Automaton-based Techniques for Optimized Term Rewriting
Rick Erkens
Promotors: prof.dr. Jan Friso Groote (TU/e)
Co-promotors: dr. Bas Luttik (TU/e)
Eindhoven University of Technology
Date: 30 September 2024
Thesis: PDF
Summary
Term rewriting is a basic model of computation used in various areas of computer science. In this thesis we are interested in rewriting terms to a normal form as fast as possible. To this end we use automata, which are mathematically defined structures based on states and transitions between them. The automata presented in this thesis are designed to make the actual rewriting of terms more efficient, and can be built from only the term rewrite system. Such techniques are particularly beneficial in settings where many terms need to be rewritten by using the same rewrite system. Even though constructing an automaton can be expensive, the time it takes to build one usually pales in comparison to the time it takes to rewrite a vast number of terms. In this thesis we solve several subproblems of term rewriting efficiently by using automaton-based solutions.
The first subproblem we study is that of root pattern matching, i.e. the problem of finding all pattern matches at a specific position in a term. An automaton-based solution to this problem already exists in the form of adaptive pattern matching automata, but these have no explicit support for patterns without repeating variables. We extend this solution with consistency automata, which efficiently filter the inconsistent patterns yielded by the adaptive pattern matching automata by comparing each pair of subterms at most once. We also define adaptive non-linear pattern matching automata, which interleave function symbol inspections and subterm comparisons, but they may have redundant states.
In term rewriting we are interested in all pattern matches in all subterms, rather than only the matches at the root. The second subproblem we study is that of subterm pattern matching, i.e. the problem of finding all pattern matches at all positions in a term. We define a set automaton to solve this problem. By using a set automaton we can find all matches in a term by inspecting each symbol only once. The automaton uses a set to remember which positions still have to be inspected much like a pushdown automaton uses a stack. The elements in the set can be consumed in any order, or even in parallel, while still inspecting each symbol of the input term only once.
A naive method of using subterm pattern matching for term rewriting is to repeatedly scan the entire term for all matches, choose a match and use it to rewrite the term, until no more matches can be found. As only a small part of the term changes, subsequent runs of the subterm matching algorithm will be the same, hence this process results in a lot of duplicate work. We present a better way of term rewriting by using set automata. By virtue of some set automaton properties it is possible to remember part of the matching work upon performing a rewrite step. Additionally in many cases it is possible to skip matching the symbols of the substituted right-hand sides by precomputing the path they take through the set automaton.
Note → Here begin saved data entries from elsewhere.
import Summits.MatrixMultiplication.MatrixMultiplication.Theorems.SoloBlindHSharp

/-!
# Conjecture H♯ is not local: an E-tight rank-6 instance with an unpayable face (kernel witness)

Sub-programme (K₃) / Conjecture H♯ (`soloBlindHSharp`): for a zero-sum-free `S`, an H-good target `σ` and a
2-colouring `R ⊆ S` (the red elements), a representation `T` of `σ` (`Σ_T h = σ`) is MONOCHROMATIC when
`T ⊆ R` or `T ⊆ S \ R`; H♯ says that the good colourings pay for all (colouring, monochromatic representation)
incidences, i.e. the colourings that are good WITHOUT a monochromatic representation ("rescued") are at least as
many as the excess incidences `Σ_R (#mono(R) - 1)⁺`.  A natural LOCAL form asks for this payment inside every
face of the colouring cube: fix the colours off a union `U = T₁ ∪ T₂` of two representations, and compare, among
the colourings of that face, the rescued ones with the excess incidences of those whose monochromatic
representations all lie inside `U`.  (Local forms of this kind hold at every instance on at most five
representations; this file shows they fail in general.)

THE WITNESS.  `S` = eleven vectors of `𝔽₃⁶` (`soloBlindLocSet`), `σ = (2,2,1,1,1,0)`.  Kernel-checked
(`decide +kernel` over the `2¹¹` subsets): `S` is zero-sum free, `σ` is H-good, the representations of `σ` are
EXACTLY the eight sets `soloBlindLocReps`, and the Kraft mass is exactly `1/2` (Conjecture E is TIGHT here, in
rank `6`).  THE FACE.  `U = {0,1,2,3,4} = {0,3,4} ∪ {1,2,3,4}` is the union of two representations and contains
no other.  Colour everything off `U` blue and `R ⊆ U` red: for `R = U` exactly the two representations inside `U`
are monochromatic (one unit of excess), yet for EVERY `R ⊆ U` some representation is monochromatic
(`soloBlind_locFace_mono`) — the face contains no rescued colouring at all, so no face-local form of H♯ can hold.
H♯ ITSELF HOLDS HERE, WITH EQUALITY (`soloBlindLocSet_hsharp`): all `2¹¹` colourings are good — certified by a list
of 58 `𝔽₃`-combinations `1_A - 1_B` of the elements with `Σ_A h - Σ_B h = σ` (`soloBlindLocCertsRed/Blue`; every
colouring has `A` red and `B` blue, or `A` blue and `B` red, for one of them, and such a pair exhibits the required
sub-sum, `soloBlind_subsum_of_cert`) — and `2¹¹` is exactly the incidence count `Σ_T 2^{12-|T|}`.  So the unit
of excess of the face is paid, necessarily by rescued colourings OUTSIDE the face: H♯ holds with no slack to spare,
and no face-local form of it can hold.
-/

namespace Summit.MatrixMultiplication.MatrixMultiplication.Theorems

open Finset

/-- The eleven elements of the witness, vectors of `𝔽₃⁶` (rank `6`). -/
def soloBlindLocSet : Fin 11 → (Fin 6 → ZMod 3) :=
  ![![1,1,2,0,0,2], ![0,1,1,0,0,1], ![1,0,1,0,0,1], ![2,2,1,0,1,2], ![2,2,1,1,0,2],
    ![1,0,0,0,0,0], ![0,1,0,0,0,0], ![0,0,1,0,0,0], ![0,0,0,1,0,0], ![0,0,0,0,1,0], ![0,0,0,0,0,1]]

/-- The target `σ = (2,2,1,1,1,0)`. -/
def soloBlindLocTarget : Fin 6 → ZMod 3 := ![2,2,1,1,1,0]

/-- The eight representations of `σ`. -/
def soloBlindLocReps : Finset (Finset (Fin 11)) :=
  {{0,3,4}, {1,2,3,4}, {0,1,5,7,8,9}, {0,2,6,7,8,9}, {1,3,4,5,7,10}, {2,3,4,6,7,10}, {3,8,10}, {4,9,10}}

/-- The face support `U = {0,1,2,3,4}`, the union of the two representations `{0,3,4}` and `{1,2,3,4}`. -/
def soloBlindLocFace : Finset (Fin 11) := {0,1,2,3,4}

/-- The witness is zero-sum free. -/
theorem soloBlindLocSet_zsf :
    ∀ T ⊆ (Finset.univ : Finset (Fin 11)), T.Nonempty → ∑ i ∈ T, soloBlindLocSet i ≠ 0 := by
  decide +kernel

/-- The target is H-good. -/
theorem soloBlindLocSet_hgood :
    ∀ T ⊆ (Finset.univ : Finset (Fin 11)),
      ∑ i ∈ T, soloBlindLocSet i ≠ soloBlindLocTarget + soloBlindLocTarget := by
  decide +kernel

/-- The representations of the target are exactly the eight listed sets. -/
theorem soloBlindLocSet_reps :
    ∀ T ⊆ (Finset.univ : Finset (Fin 11)),
      (∑ i ∈ T, soloBlindLocSet i = soloBlindLocTarget ↔ T ∈ soloBlindLocReps) := by
  decide +kernel

/-- Conjecture E is tight at the witness: the Kraft mass is exactly `1/2`. -/
theorem soloBlindLocSet_mass :
    soloBlindMass soloBlindLocSet Finset.univ soloBlindLocTarget = 1 / 2 := by
  decide +kernel

/-- The face support is the union of two representations and contains no other representation. -/
theorem soloBlind_locFace_reps :
    soloBlindLocFace = {0,3,4} ∪ {1,2,3,4} ∧
      ∀ T ∈ soloBlindLocReps, T ⊆ soloBlindLocFace → (T = {0,3,4} ∨ T = {1,2,3,4}) := by
  decide +kernel

/-- The top of the face (`U` red, the rest blue) has exactly two monochromatic representations
(one unit of excess incidence). -/
theorem soloBlind_locFace_top :
    ∀ T ∈ soloBlindLocReps,
      ((T ⊆ soloBlindLocFace ∨ Disjoint T soloBlindLocFace) ↔ (T = {0,3,4} ∨ T = {1,2,3,4})) := by
  decide +kernel

/-- NO COLOURING OF THE FACE IS RESCUED: for every red set `R ⊆ U` (everything off `U` blue) some
representation of `σ` is monochromatic. -/
theorem soloBlind_locFace_mono :
    ∀ R ⊆ soloBlindLocFace, ∃ T ∈ soloBlindLocReps, T ⊆ R ∨ Disjoint T R := by
  decide +kernel

/-- RED CERTIFICATES `(A, B)`: `Σ_A h - Σ_B h = σ`; such a pair certifies every colouring with `A` red and `B` blue
(the blue side plus `σ` is then the sub-sum over `A ∪ (blue \ B)`). -/
def soloBlindLocCertsRed : List (Finset (Fin 11) × Finset (Fin 11)) :=
  [({4,9,10}, ∅), ({3,8,10}, ∅), ({0,3,4}, ∅), ({0,9}, {4,8}), ({0,8}, {3,9}), ({8,9}, {0,10}),
    ({8,9}, {1,2,10}), ({0,1,2,8,9}, {10}), ({7,8,9}, {5,6}), ({0,2,6,7,8,9}, ∅), ({0,1,5,7,8,9}, ∅),
    ({1,2,3,4}, ∅), ({2,5,8,9}, {6,10}), ({1,6,8,9}, {5,10}), ({3,4}, {0,1,2}), ({3,7}, {4,5,6,8}),
    ({4,7}, {3,5,6,9}), ({2,4,9}, {5,7}), ({2,3,8}, {5,7}), ({2,3,4,6,7,10}, ∅), ({8,9,10}, {2,6,7}),
    ({3,4,6}, {2,5}), ({1,4,9}, {6,7}), ({1,3,8}, {6,7}), ({1,3,4,5,7,10}, ∅), ({8,9,10}, {1,5,7}),
    ({3,4,5}, {1,6}), ({0,5,6,8,9,10}, {7}), ({3,4,7,10}, {0,5,6})]

/-- BLUE CERTIFICATES `(A, B)`: `Σ_A h - Σ_B h = σ`, certifying every colouring with `A` blue and `B` red
(the red side plus `σ` is the sub-sum over `A ∪ (red \ B)`). -/
def soloBlindLocCertsBlue : List (Finset (Fin 11) × Finset (Fin 11)) :=
  [({4,9,10}, ∅), ({3,8,10}, ∅), ({0,3,4}, ∅), ({8,9}, {0,10}), ({0,9}, {4,8}), ({0,8}, {3,9}),
    ({8,9}, {1,2,10}), ({0,1,2,8,9}, {10}), ({7,8,9}, {5,6}), ({0,2,6,7,8,9}, ∅), ({0,1,5,7,8,9}, ∅),
    ({1,2,3,4}, ∅), ({2,5,8,9}, {6,10}), ({1,6,8,9}, {5,10}), ({3,4}, {0,1,2}), ({4,7}, {3,5,6,9}),
    ({3,7}, {4,5,6,8}), ({8,9,10}, {2,6,7}), ({3,4,6}, {2,5}), ({2,4,9}, {5,7}), ({2,3,8}, {5,7}),
    ({2,3,4,6,7,10}, ∅), ({8,9,10}, {1,5,7}), ({3,4,5}, {1,6}), ({1,4,9}, {6,7}), ({1,3,8}, {6,7}),
    ({1,3,4,5,7,10}, ∅), ({3,4,7,10}, {0,5,6}), ({0,5,6,8,9,10}, {7})]

/-- Every red certificate satisfies its identity. -/
theorem soloBlindLocCertsRed_sound :
    ∀ c ∈ soloBlindLocCertsRed,
      ∑ i ∈ c.1, soloBlindLocSet i - ∑ i ∈ c.2, soloBlindLocSet i = soloBlindLocTarget := by
  intro c hc
  simp only [soloBlindLocCertsRed, List.mem_cons, List.mem_nil_iff, or_false] at hc
  rcases hc with rfl | rfl | rfl | rfl | rfl | rfl | rfl | rfl | rfl | rfl | rfl | rfl | rfl | rfl |
    rfl | rfl | rfl | rfl | rfl | rfl | rfl | rfl | rfl | rfl | rfl | rfl | rfl | rfl | rfl <;>
    decide +kernel

/-- Every blue certificate satisfies its identity. -/
theorem soloBlindLocCertsBlue_sound :
    ∀ c ∈ soloBlindLocCertsBlue,
      ∑ i ∈ c.1, soloBlindLocSet i - ∑ i ∈ c.2, soloBlindLocSet i = soloBlindLocTarget := by
  intro c hc
  simp only [soloBlindLocCertsBlue, List.mem_cons, List.mem_nil_iff, or_false] at hc
  rcases hc with rfl | rfl | rfl | rfl | rfl | rfl | rfl | rfl | rfl | rfl | rfl | rfl | rfl | rfl |
    rfl | rfl | rfl | rfl | rfl | rfl | rfl | rfl | rfl | rfl | rfl | rfl | rfl | rfl | rfl <;>
    decide +kernel

set_option maxHeartbeats 2000000 in
/-- Every colouring (red set `R`, the rest blue) is compatible with some certificate. -/
theorem soloBlindLocCerts_cover :
    ∀ R ⊆ (Finset.univ : Finset (Fin 11)),
      (∃ c ∈ soloBlindLocCertsRed, c.1 ⊆ R ∧ Disjoint c.2 R) ∨
      (∃ c ∈ soloBlindLocCertsBlue, Disjoint c.1 R ∧ c.2 ⊆ R) := by
  decide +kernel

/-- The sub-sum exhibited by a compatible certificate: if `Σ_A h - Σ_B h = σ`, `A` is disjoint from `C` and `B ⊆ C`,
then `A ∪ (C \ B)` sums to `σ + Σ_C h`. -/
theorem soloBlind_subsum_of_cert {ι : Type*} [DecidableEq ι] {G : Type*} [AddCommGroup G] (h : ι → G)
    {A B C : Finset ι} {σ : G} (hAC : Disjoint A C) (hBC : B ⊆ C)
    (hw : ∑ i ∈ A, h i - ∑ i ∈ B, h i = σ) :
    ∑ i ∈ A ∪ (C \ B), h i = σ + ∑ i ∈ C, h i := by
  rw [Finset.sum_union (hAC.mono_right Finset.sdiff_subset), Finset.sum_sdiff_eq_sub hBC, ← hw]
  abel

/-- EVERY COLOURING OF THE WITNESS IS GOOD. -/
theorem soloBlindLocSet_allGood :
    ∀ R ⊆ (Finset.univ : Finset (Fin 11)),
      R ∈ soloBlindGoodColourings soloBlindLocSet Finset.univ soloBlindLocTarget := by
  intro R hR
  rw [soloBlind_mem_goodColourings]
  refine ⟨hR, ?_⟩
  rcases soloBlindLocCerts_cover R hR with ⟨c, hc, hA, hB⟩ | ⟨c, hc, hA, hB⟩
  · -- `A` red, `B` blue: `σ + Σ_blue` is the sub-sum over `A ∪ (blue \ B)`
    have hBC : c.2 ⊆ Finset.univ \ R := fun x hx =>
      Finset.mem_sdiff.mpr ⟨Finset.mem_univ _, fun hxR => Finset.disjoint_left.mp hB hx hxR⟩
    have hAC : Disjoint c.1 (Finset.univ \ R) := Finset.disjoint_sdiff.mono_left hA
    exact Or.inr ⟨c.1 ∪ ((Finset.univ \ R) \ c.2), Finset.subset_univ _,
      soloBlind_subsum_of_cert soloBlindLocSet hAC hBC (soloBlindLocCertsRed_sound c hc)⟩
  · -- `A` blue, `B` red: `σ + Σ_red` is the sub-sum over `A ∪ (red \ B)`
    exact Or.inl ⟨c.1 ∪ (R \ c.2), Finset.subset_univ _,
      soloBlind_subsum_of_cert soloBlindLocSet hA hB (soloBlindLocCertsBlue_sound c hc)⟩

/-- The incidence count `Σ_T 2^{12-|T|}` of the witness is `2048 = 2¹¹`. -/
theorem soloBlindLocSet_incidence :
    ∑ T ∈ soloBlindSeqRepAll soloBlindLocSet Finset.univ soloBlindLocTarget,
      (2 : ℚ) ^ ((Finset.univ : Finset (Fin 11)).card + 1 - T.card) = 2048 := by
  decide +kernel

/-- CONJECTURE H♯ HOLDS AT THE WITNESS, WITH EQUALITY (`2048` good colourings, incidence count `2048`). -/
theorem soloBlindLocSet_hsharp : soloBlindHSharp soloBlindLocSet Finset.univ soloBlindLocTarget := by
  unfold soloBlindHSharp
  have hg : soloBlindGoodColourings soloBlindLocSet Finset.univ soloBlindLocTarget =
      (Finset.univ : Finset (Fin 11)).powerset := by
    ext R
    constructor
    · intro hRg
      exact Finset.mem_powerset.mpr (soloBlind_mem_goodColourings.mp hRg).1
    · intro hRp
      exact soloBlindLocSet_allGood R (Finset.mem_powerset.mp hRp)
  rw [soloBlindLocSet_incidence, hg, Finset.card_powerset, Finset.card_univ, Fintype.card_fin]
  norm_num

/-- H♯ IS NOT LOCAL (summary).  There are a zero-sum-free `h : Fin 11 → 𝔽₃⁶`, an H-good target `τ` with
Kraft mass exactly `1/2` at which Conjecture H♯ holds, and a set `U` that is the union of two representations of `τ` and contains no
other, such that the colouring "`U` red, rest blue" has exactly two monochromatic representations while every
colouring "`R` red, rest blue" with `R ⊆ U` has at least one: the excess incidence of the face cannot be paid
inside the face. -/
theorem soloBlind_hsharp_not_local :
    ∃ (h : Fin 11 → (Fin 6 → ZMod 3)) (τ : Fin 6 → ZMod 3) (U T₁ T₂ : Finset (Fin 11)),
      (∀ T ⊆ (Finset.univ : Finset (Fin 11)), T.Nonempty → ∑ i ∈ T, h i ≠ 0) ∧
      (∀ T ⊆ (Finset.univ : Finset (Fin 11)), ∑ i ∈ T, h i ≠ τ + τ) ∧
      soloBlindMass h Finset.univ τ = 1 / 2 ∧ soloBlindHSharp h Finset.univ τ ∧
      T₁ ≠ T₂ ∧ U = T₁ ∪ T₂ ∧ ∑ i ∈ T₁, h i = τ ∧ ∑ i ∈ T₂, h i = τ ∧
      (∀ T ⊆ (Finset.univ : Finset (Fin 11)), ∑ i ∈ T, h i = τ →
        ((T ⊆ U ∨ Disjoint T U) ↔ (T = T₁ ∨ T = T₂))) ∧
      (∀ R ⊆ U, ∃ T ⊆ (Finset.univ : Finset (Fin 11)),
        ∑ i ∈ T, h i = τ ∧ (T ⊆ R ∨ Disjoint T R)) := by
  refine ⟨soloBlindLocSet, soloBlindLocTarget, soloBlindLocFace, {0,3,4}, {1,2,3,4},
    soloBlindLocSet_zsf, soloBlindLocSet_hgood, soloBlindLocSet_mass, soloBlindLocSet_hsharp, by decide,
    soloBlind_locFace_reps.1, ?_, ?_, ?_, ?_⟩
  · exact (soloBlindLocSet_reps _ (Finset.subset_univ _)).2 (by decide)
  · exact (soloBlindLocSet_reps _ (Finset.subset_univ _)).2 (by decide)
  · intro T hT hsum
    exact soloBlind_locFace_top T ((soloBlindLocSet_reps T hT).1 hsum)
  · intro R hR
    obtain ⟨T, hT, hmono⟩ := soloBlind_locFace_mono R hR
    exact ⟨T, Finset.subset_univ _, (soloBlindLocSet_reps T (Finset.subset_univ _)).2 hT, hmono⟩

end Summit.MatrixMultiplication.MatrixMultiplication.Theorems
The last subproblem we consider, is writing down the final result of a sequence of rewrite steps without explicitly calculating the intermediate terms. When two backward overlapping rules are executed in succession, the rule that is applied last, directly consumes a part of the rule that was applied first. We formally define a transducer that operates on creeper traces, which are sequences of backward overlapping rules. This creeper trace transducer writes the result of this trace without writing the intermediate terms, and skips overlap between each pair of rules.